在整个过程中,金绿和蓝金不停地发出一种鸣声,这与它们的飞行鸣声完全不同。前者是一种拖长的低沉声音,后者是一种短促、轻柔的叫声。普通的飞行鸣声听上去像是调门比较高的“咔,咔”声,而新的鸣声听着是“咔哇,咔哇”。我突然想起自己以前也听到过这种叫声,但直到这时才明白了这种叫声的含义。
两只老鸟非常卖力,训练有素的牧羊犬能够把一大群羊赶到一起,可是它们也比不上这两只老鸟的效率。老鸟片刻不停地工作,直到天黑。正常情况下,寒鸦天一黑就休息了。老鸟的工作可不轻松,因为它们刚刚把几只鸟哄回家,这些鸟十有八九又会飞回到草地上去,加入迁徙的鸟群。幸好到天黑时,迁徙的寒鸦群继续前进了,我长舒了一口气,在我们家所有的小寒鸦中,只有两只飞走了。
这件事给我留下了深刻的印象,我决定更加深入地研究“咔”与“咔哇”两种鸣声的含义区别。不久我便搞清楚了,原来两种鸣声都表示“跟我一起飞”,但寒鸦发出“咔”的叫声时,它是想往远处飞,发出“咔哇”的叫声时,它是想往家里飞。我早就注意到迁徙中的寒鸦群会发出不同的叫声,比我家寒鸦的叫声更尖厉,现在我明白了背后的道理。迁徙中的寒鸦远离家乡,它们“回家的本能”暂时停顿了,也就不会想到要发出“咔哇”的鸣声。在这种情况下,只能听到远行的鸣声“咔”。如果真是这样,我们可以猜测一下春季寒鸦群重新飞回繁殖地时,会不会发出“咔哇”的鸣声呢。我的寒鸦群经常会发出这两种鸣声,那是因为它们的活动范围就在栖息地附近,即便冬天也是如此。

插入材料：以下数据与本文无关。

import Summits.ResolutionOfSingularities.ResolutionOfSingularities.Theorems.PurelyInseparableDim4IsolatedHasseContact
import Summits.ResolutionOfSingularities.ResolutionOfSingularities.Theorems.PurelyInseparableDim4ResConeLedgerLinear
import HarnessLib
import HarnessLib.Audit.Tags

/-!
# Purely inseparable four-folds — THE LEVEL-2 SEED: a two-letter ledger `u·G = S·x_a x_{b′} + T·h^d`
# forces `ord S ≥ d − 1` and `T(0)·κ^d = u(0)·a₀` (K2(p) lane, slice B, memo v1.4 §9 (K16); cell `res-dim4-pi`)

[OURS · counted 0 · cell `res-dim4-pi` · K2(p) lane holder res-dim4-p-12 g3's SLICE-B KERNEL ARCHITECTURE MEMO
v1.4 §9 (K7-prep, light regime), brick (K16) by the holder's signature (2026-08-28 23:57Z), seat res-dim4-p-3 g3.]
Pure algebra in `K[x₀, …, x₃]`; nothing here proves K2(p), `NoIsolatedTrap p p` or resolution of singularities in
dimension ≥ 4 / characteristic `p`.  AI kernel work, weaker than expert review.

At a KILL state of a slice-B stretch two stretch-born boundary letters `a ≠ b′` carry the merged ledger
`u·G = S·(x_a x_{b′}) + T·h^d` (K1/K2/K8), the residual has `ord G ≥ d` with power cone `in_d G = a₀·L^d` and the
contact polynomial has `lin h = κ·L` (K9).  The LEVEL-2 OBJECT of I-4-7's C∞ class («Ã₀, ord 3, x_new ∣ Ã₀′») is
the cofactor `S`; this file seeds its ledger:
* `homogeneousComponent_one_hasseDeriv_powerCone` — the linear part of the Hasse contact polynomial
  `D_e^{(d−1)} G` of a power cone is `a₀·d·ℓ_e^{d−1}·L` (glue `IsolatedBand.coeff_single_hasseDeriv_powerCone`,
  coefficientwise).
* **`levelTwo_seed`** — `ord S ≥ d − 1` AND `T(0)·κ^d = u(0)·a₀`: the three terms have order `≥ d`, so
  `ord S ≥ d − 2`; in degree `d`, `x_a x_{b′}·in_{d−2} S = (u(0) a₀ − T(0) κ^d)·L^d`
  (`ResCone.homogeneousComponent_mul_of_le_ordZero`, K9), and the monomial `x_e^d` (`e ≠ b′`, `ℓ_e ≠ 0`) occurs on
  the right with coefficient `(u(0) a₀ − T(0) κ^d)·ℓ_e^d` (cf. the tree's
  `Literature.RingTheory.AlgebraicIndependent.coeff_single_linearForm_pow`; read here through `D_e^{(d)}` to keep
  the import closure inside the lane) but not on the left — so BOTH sides vanish.
bears_on: LADDER-RESOLUTION:D157-DOOR2 (res-dim4-pi · K2(p) · slice B (K16)).  Supports
stmt-ResolutionOfSingularities-16155 (helper).
-/

set_option linter.dupNamespace false -- mandated namespace of this single-conjunct summit

noncomputable section

namespace Summit.ResolutionOfSingularities.ResolutionOfSingularities.Theorems.PIDim4

namespace ResCone

open MvPolynomial Finset
open Literature.AlgebraicGeometry.Resolution
open Literature.AlgebraicGeometry.Resolution.Hauser2010

variable {K : Type} [Field K]

/-! ## 1. The linear part of the Hasse contact polynomial of a power cone -/

/-- **`lin (D_e^{(d−1)} G) = a₀·d·ℓ_e^{d−1}·L`** for a residual `G` whose degree-`d` component is the power cone
`a₀·L^d`, `L = Σ ℓ_i x_i`, `1 ≤ d` (coefficientwise this is `IsolatedBand.coeff_single_hasseDeriv_powerCone`).
[OURS] [folklore] -/
theorem homogeneousComponent_one_hasseDeriv_powerCone (e : Fin 4) {G : MvPolynomial (Fin 4) K} {d : ℕ}
    (hd : 1 ≤ d) {a₀ : K} {ℓ : Fin 4 → K}
    (hcone : homogeneousComponent d G = C a₀ * (∑ i, C (ℓ i) * X i) ^ d) :
    homogeneousComponent 1 (hasseDeriv (Finsupp.single e (d - 1)) G) =
      C (a₀ * d * ℓ e ^ (d - 1)) * ∑ i, C (ℓ i) * X i := by
  classical
  ext m
  rw [coeff_homogeneousComponent, coeff_C_mul]
  by_cases hm : m.degree = 1
  · rw [if_pos hm]
    have hm0 : m ≠ 0 := fun h0 => by rw [h0, map_zero] at hm; exact absurd hm (by decide)
    obtain ⟨i, hi⟩ := Finset.nonempty_iff_ne_empty.mpr (mt Finsupp.support_eq_empty.mp hm0)
    rw [eq_single_of_degree_eq_one hm (Finsupp.mem_support_iff.mp hi),
      IsolatedBand.coeff_single_hasseDeriv_powerCone e i hd hcone, coeff_single_linearForm]
  · rw [if_neg hm, (isHomogeneous_linearForm ℓ).coeff_eq_zero hm, mul_zero]

/-! ## 2. The level-2 seed -/

/-- Degrees `≥ n` on the support give `n ≤ ord₀`. [folklore] -/
theorem natCast_le_ordZero_of_forall_le_degree {P : MvPolynomial (Fin 4) K} {n : ℕ}
    (hP : ∀ m ∈ P.support, n ≤ m.degree) : (n : ℕ∞) ≤ ordZero P :=
  Literature.Barriers.ResolutionOfSingularities.le_ordZero_of_forall P n
    fun m hm => hP m (MvPolynomial.mem_support_iff.mpr hm)

/-- **THE LEVEL-2 SEED** (memo v1.4 §9 (K16); I-4-7 C∞ «Ã₀, ord 3»): from the merged two-letter ledger
`u·G = S·(x_a x_{b′}) + T·h^d` with `h ∈ 𝔪₀`, `ord G ≥ d ≥ 2`, power cone `in_d G = a₀·L^d`, contact linear
part `lin h = κ·L`, and a letter `e ≠ b′` with `ℓ_e ≠ 0`: the cofactor has `ord S ≥ d − 1` and
`T(0)·κ^d = u(0)·a₀`. [OURS] [folklore] -/
theorem levelTwo_seed {a b' : Fin 4} {G h u S T : MvPolynomial (Fin 4) K} {d : ℕ} (hd : 2 ≤ d)
    (hG : u * G = S * (X a * X b') + T * h ^ d) (hh : h ∈ originIdeal K)
    (hordG : ∀ m ∈ G.support, d ≤ m.degree) {a₀ κ : K} {ℓ : Fin 4 → K}
    (hcone : homogeneousComponent d G = C a₀ * (∑ i, C (ℓ i) * X i) ^ d)
    (hlin : homogeneousComponent 1 h = C κ * (∑ i, C (ℓ i) * X i)) {e : Fin 4} (heb : e ≠ b')
    (he : ℓ e ≠ 0) :
    (∀ m ∈ S.support, d - 1 ≤ m.degree) ∧ MvPolynomial.eval 0 T * κ ^ d = MvPolynomial.eval 0 u * a₀ := by
  classical
  have hh0 : constantCoeff h = 0 := (NarrowApolarity.mem_originIdeal_iff h).mp hh
  -- orders
  have hoG : (d : ℕ∞) ≤ ordZero G := natCast_le_ordZero_of_forall_le_degree hordG
  have hohd : (d : ℕ∞) ≤ ordZero (h ^ d) := le_ordZero_pow_of_constantCoeff_eq_zero hh0 d
  have hoh : ((1 : ℕ) : ℕ∞) ≤ ordZero h := by rw [Nat.cast_one, one_le_ordZero_iff]; exact hh0
  have h0u : ((0 : ℕ) : ℕ∞) ≤ ordZero u := by simp
  have h0T : ((0 : ℕ) : ℕ∞) ≤ ordZero T := by simp
  have hoSX : (d : ℕ∞) ≤ ordZero (S * (X a * X b')) := by
    rw [show S * (X a * X b') = u * G - T * h ^ d from eq_sub_of_add_eq hG.symm]
    exact le_ordZero_sub (hoG.trans (le_ordZero_mul_left u G)) (hohd.trans (le_ordZero_mul_left T (h ^ d)))
  -- `ord S ≥ d − 2`, through the coefficients
  have hoS : (((d - 2 : ℕ)) : ℕ∞) ≤ ordZero S := by
    rw [natCast_le_ordZero_iff_forall_coeff]
    intro m hm
    have h1 : coeff (m + (Finsupp.single a 1 + Finsupp.single b' 1)) (S * (X a * X b')) = 0 := by
      refine coeff_eq_zero_of_degree_lt_ordZero (lt_of_lt_of_le ?_ hoSX)
      rw [map_add, map_add, Finsupp.degree_single, Finsupp.degree_single]
      exact_mod_cast (show m.degree + (1 + 1) < d by omega)
    rwa [show (X a * X b' : MvPolynomial (Fin 4) K) = monomial (Finsupp.single a 1 + Finsupp.single b' 1) 1 by
      rw [X, X, monomial_mul, one_mul], coeff_mul_monomial', if_pos le_add_self, add_tsub_cancel_right,
      mul_one] at h1
  have h2X : ((2 : ℕ) : ℕ∞) ≤ ordZero (X a * X b' : MvPolynomial (Fin 4) K) := by
    rw [ordZero_mul, ordZero_X, ordZero_X]; norm_num
  -- degree-`d` components of the ledger identity
  have hXab : homogeneousComponent 2 (X a * X b' : MvPolynomial (Fin 4) K) = X a * X b' :=
    homogeneousComponent_eq_self ((isHomogeneous_X K a).mul (isHomogeneous_X K b'))
  have hcomp : C (constantCoeff u) * (C a₀ * (∑ i, C (ℓ i) * X i) ^ d) =
      homogeneousComponent (d - 2) S * (X a * X b') + C (constantCoeff T) * (C κ * ∑ i, C (ℓ i) * X i) ^ d := by
    have h1 := congrArg (homogeneousComponent d) hG
    have huG := homogeneousComponent_mul_of_le_ordZero h0u hoG
    have hSX := homogeneousComponent_mul_of_le_ordZero hoS h2X
    have hTh := homogeneousComponent_mul_of_le_ordZero h0T hohd
    have hpow := homogeneousComponent_pow_of_le_ordZero hoh d
    rw [zero_add] at huG hTh
    rw [mul_one] at hpow
    rw [show d - 2 + 2 = d by omega] at hSX
    rw [map_add, huG, hSX, hTh, hpow, hcone, hlin, hXab, homogeneousComponent_zero, homogeneousComponent_zero] at h1
    simpa only [← constantCoeff_eq] using h1
  -- read the coefficient of `x_e^d`
  have hkey : homogeneousComponent (d - 2) S * (X a * X b') =
      C (constantCoeff u * a₀ - constantCoeff T * κ ^ d) * (∑ i, C (ℓ i) * X i) ^ d := by
    rw [map_sub, sub_mul, map_mul, map_mul, map_pow, mul_assoc, hcomp, mul_pow, ← C_pow]
    ring
  -- the `x_e^d`-coefficient of `L^d` is `ℓ_e^d` (the tree's
  -- `Literature.RingTheory.AlgebraicIndependent.coeff_single_linearForm_pow`, read here through `D_e^{(d)}`)
  have hLd : coeff (Finsupp.single e d) ((∑ i, C (ℓ i) * X i : MvPolynomial (Fin 4) K) ^ d) = ℓ e ^ d := by
    have h1 := IsolatedBand.coeff_hasseDeriv_single' e d ((∑ i, C (ℓ i) * X i : MvPolynomial (Fin 4) K) ^ d) 0
    rw [Finsupp.coe_zero, Pi.zero_apply, zero_add, Nat.choose_self, Nat.cast_one, one_mul, zero_add,
      IsolatedBand.hasseDeriv_single_linearForm_pow, Nat.choose_self, Nat.cast_one, one_mul, Nat.sub_self,
      pow_zero, mul_one, coeff_C, if_pos rfl] at h1
    exact h1.symm
  have hcoef : constantCoeff u * a₀ - constantCoeff T * κ ^ d = 0 := by
    have h1 := congrArg (coeff (Finsupp.single e d)) hkey
    rw [coeff_C_mul, hLd, ← mul_assoc, coeff_mul_X', if_neg] at h1
    · exact (mul_eq_zero.mp h1.symm).resolve_right (pow_ne_zero _ he)
    · rw [Finsupp.mem_support_iff, Finsupp.single_eq_of_ne (Ne.symm heb)]; exact fun h => h rfl
  have hS2 : homogeneousComponent (d - 2) S = 0 := by
    rw [hcoef, C_0, zero_mul, mul_eq_zero] at hkey
    exact hkey.resolve_right (mul_ne_zero (X_ne_zero a) (X_ne_zero b'))
  refine ⟨fun m hm => ?_, ?_⟩
  · have h1 : d - 2 ≤ m.degree := by
      by_contra hlt
      exact (MvPolynomial.mem_support_iff.mp hm)
        (coeff_eq_zero_of_degree_lt_ordZero (lt_of_lt_of_le (by exact_mod_cast (show m.degree < d - 2 by omega)) hoS))
    by_contra hlt
    have hdeg : m.degree = d - 2 := by omega
    have h2 := congrArg (coeff m) hS2
    rw [coeff_homogeneousComponent, if_pos hdeg, coeff_zero] at h2
    exact (MvPolynomial.mem_support_iff.mp hm) h2
  · rw [MvPolynomial.eval_zero]
    exact (sub_eq_zero.mp hcoef).symm

end ResCone

end Summit.ResolutionOfSingularities.ResolutionOfSingularities.Theorems.PIDim4

end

尽管这种鸣声可以解释为“和我一起飞”,但需要强调的是,这种鸣声只是表明这只鸟自己的情绪,而绝不是一种命令。但是寒鸦个体这种完全没有目的的情感流露却极具感染性,就像人类打哈欠那样。正是这种相互间的情绪感染,使得所有的寒鸦最终都能一起行动。因此,鸟群、兽群,甚至是鱼群的活动并不是专制的领袖决定的,而是由一种类似于民主投票的方式决定的。也是因为这个缘故,你会发现在某些情况下,一群寒鸦的行为看上去毫无章法。这种情绪的互动有时会延续相当长的一段时间,鸟群完全无法做出决定。要想做决定,就需要有意地压抑当前的各种冲动,专注于某一动机,但只有人类完全拥有这种能力,某些比较聪明的哺乳动物也在一定程度上具备这种能力。有时,一群寒鸦会意见不一,有的叫“咔”,有的叫“咔哇”,有时连续叫了半个小时还没有达成一致,让人类观察者很不耐烦。比如寒鸦飞到离家几公里外的一块地里,当它们填饱了肚子,其实马上可以飞回家,但对于寒鸦,“马上”是一种很宽泛的时间概念。最后,有几只鸟——往往是年纪比较大、反应比较快的寒鸦飞了起来,发出“咔哇”的叫声,于是整群鸟都跟着它们离开了地面。但是,刚刚飞到天上,问题就出现了:鸟群中显然还有一些鸟处于“咔”的情绪中。于是就发生了“咔”与“咔哇”的争辩,鸟群盘旋了一阵子,最后又落了下来,有时甚至是落在了离家更远的一块地里。如此反复十几次之后,“咔哇”的情绪逐渐在鸟群中占了上风,最终,这种情绪像雪崩一样蔓延到所有的鸟身上。